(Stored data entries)
/-- **The clean box, planar form**: a knot point whose chart point has tangent coordinate of
absolute value `< ℓ` and height `< p₂ + ν` is a segment point `K (cos θ, sin θ)`, `θ ∈ [α, β]`.
[folklore] -/
theorem exists_eq_circlePoint_of_box {x : 𝕊 1} (h1 : |⟪C.chartPt x - C.p, C.e⟫| < C.ℓ)
    (h2 : C.chartPt x 2 < C.p 2 + C.ν) : ∃ θ ∈ Icc C.α C.β, x = circlePoint θ := by
  obtain ⟨s, hs, hxs⟩ := C.box x h1 h2
  obtain ⟨θ, hθ, hx, -⟩ := C.exists_eq_circlePoint_of_chartPt_eq hs hxs
  exact ⟨θ, hθ, hx⟩

/-- **A knot point in the plane region `{|s| < ℓ, d > -ν}` is a segment point.** If
`K x = toSphere (s, d)` with `|s| < ℓ` and `-ν < d`, then `d = 0`, and `x = (cos θ, sin θ)` with
`θ ∈ [α, β]`, `σ θ = s`. [folklore] -/
theorem eq_of_apply_eq_toSphere {x : 𝕊 1} {q : 𝔼 2} (hq0 : |q 0| < C.ℓ) (hq1 : -C.ν < q 1)
    (hx : C.K x = C.toSphere q) : q 1 = 0 ∧ ∃ θ ∈ Icc C.α C.β, x = circlePoint θ ∧ C.σ θ = q 0 := by
  have hc : C.chartPt x = C.planeMap q := by rw [chartPt_apply, hx, toSphere_apply, psi_apply_psi_symm]
  have h1 : |⟪C.chartPt x - C.p, C.e⟫| < C.ℓ := by rwa [hc, inner_planeMap_sub_e]
  have h2 : C.chartPt x 2 < C.p 2 + C.ν := by rw [hc, planeMap_apply_two]; linarith
  obtain ⟨s, hs, hxs⟩ := C.box x h1 h2
  change C.chartPt x = C.p + s • C.e at hxs
  have hxs' := hxs
  rw [hc, planeMap_eq_add_smul_iff] at hxs'
  obtain ⟨rfl, hq⟩ := hxs'
  obtain ⟨θ, hθ, hxθ, hσ⟩ := C.exists_eq_circlePoint_of_chartPt_eq hs hxs
  exact ⟨hq, θ, hθ, hxθ, hσ⟩

/-- Knot points have depth `≤ 0` in the plane: if `K x = toSphere (s, d)` then `d ≤ 0`... more
precisely the height bound `p₂ ≤ ψ(K x)₂` reads `d ≤ 0`. [folklore] -/
theorem depth_nonpos_of_apply_eq_toSphere {x : 𝕊 1} {q : 𝔼 2} (hx : C.K x = C.toSphere q) :
    q 1 ≤ 0 := by
  have h := C.height x
  rw [hx, psi_toSphere, planeMap_apply_two] at h
  linarith

/-- The chart image of the knot is bounded. [folklore] -/
theorem exists_norm_chartPt_le : ∃ ρ : ℝ, 0 < ρ ∧ ∀ x, ‖C.chartPt x‖ ≤ ρ := by
  have hc : Continuous C.chartPt :=
    psi.continuousOn.comp_continuous C.K.continuous fun x ↦ mem_psi_source (C.ne_southPole x)
  obtain ⟨ρ, hρ⟩ := (isCompact_range hc).isBounded.subset_closedBall 0
  refine ⟨max ρ 1, by positivity, fun x ↦ ?_⟩
  have := hρ ⟨x, rfl⟩
  rw [mem_closedBall, dist_zero_right] at this
  exact this.trans (le_max_left _ _)

/-! #### Window parameters modulo `2π` -/

/-- Two parameters of the window with the same circle point are equal (the window is shorter
than `2π`). [folklore] -/
theorem eq_of_circlePoint_eq {θ θ' : ℝ} (hθ : θ ∈ Icc C.α C.β) (hθ' : θ' ∈ Icc C.α C.β)
    (h : circlePoint θ = circlePoint θ') : θ = θ' := by
  obtain ⟨k, hk⟩ := exists_eq_add_of_circlePoint_eq h
  have hβ := C.β_lt
  have h1 : (k : ℝ) * (2 * Real.pi) < 2 * Real.pi := by nlinarith [hθ.2, hθ'.1, Real.pi_pos]
  have h2 : -(2 * Real.pi) < (k : ℝ) * (2 * Real.pi) := by nlinarith [hθ.1, hθ'.2, Real.pi_pos]
  have hk1 : (k : ℝ) < 1 := by
    by_contra hle; push Not at hle; nlinarith [Real.pi_pos]
  have hk2 : (-1 : ℝ) < k := by
    by_contra hle; push Not at hle; nlinarith [Real.pi_pos]
  have : k = 0 := by
    have a : k < 1 := by exact_mod_cast hk1
    have b : -1 < k := by exact_mod_cast hk2
    omega
  rw [this] at hk; simpa using hk

/-- The tangent coordinate is determined by the circle point on the window. [folklore] -/
theorem σ_eq_of_circlePoint_eq {θ θ' : ℝ} (hθ : θ ∈ Icc C.α C.β) (hθ' : θ' ∈ Icc C.α C.β)
    (h : circlePoint θ = circlePoint θ') : C.σ θ = C.σ θ' := by
  rw [C.eq_of_circlePoint_eq hθ hθ' h]

end FlatArcConfig

end BandSumUnit

end Literature.Topology.FourManifolds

**Aim of the task**
Tally, across the records, each line that contains the word "coordinate", and answer with nothing except the count.

**Result for this exercise**
2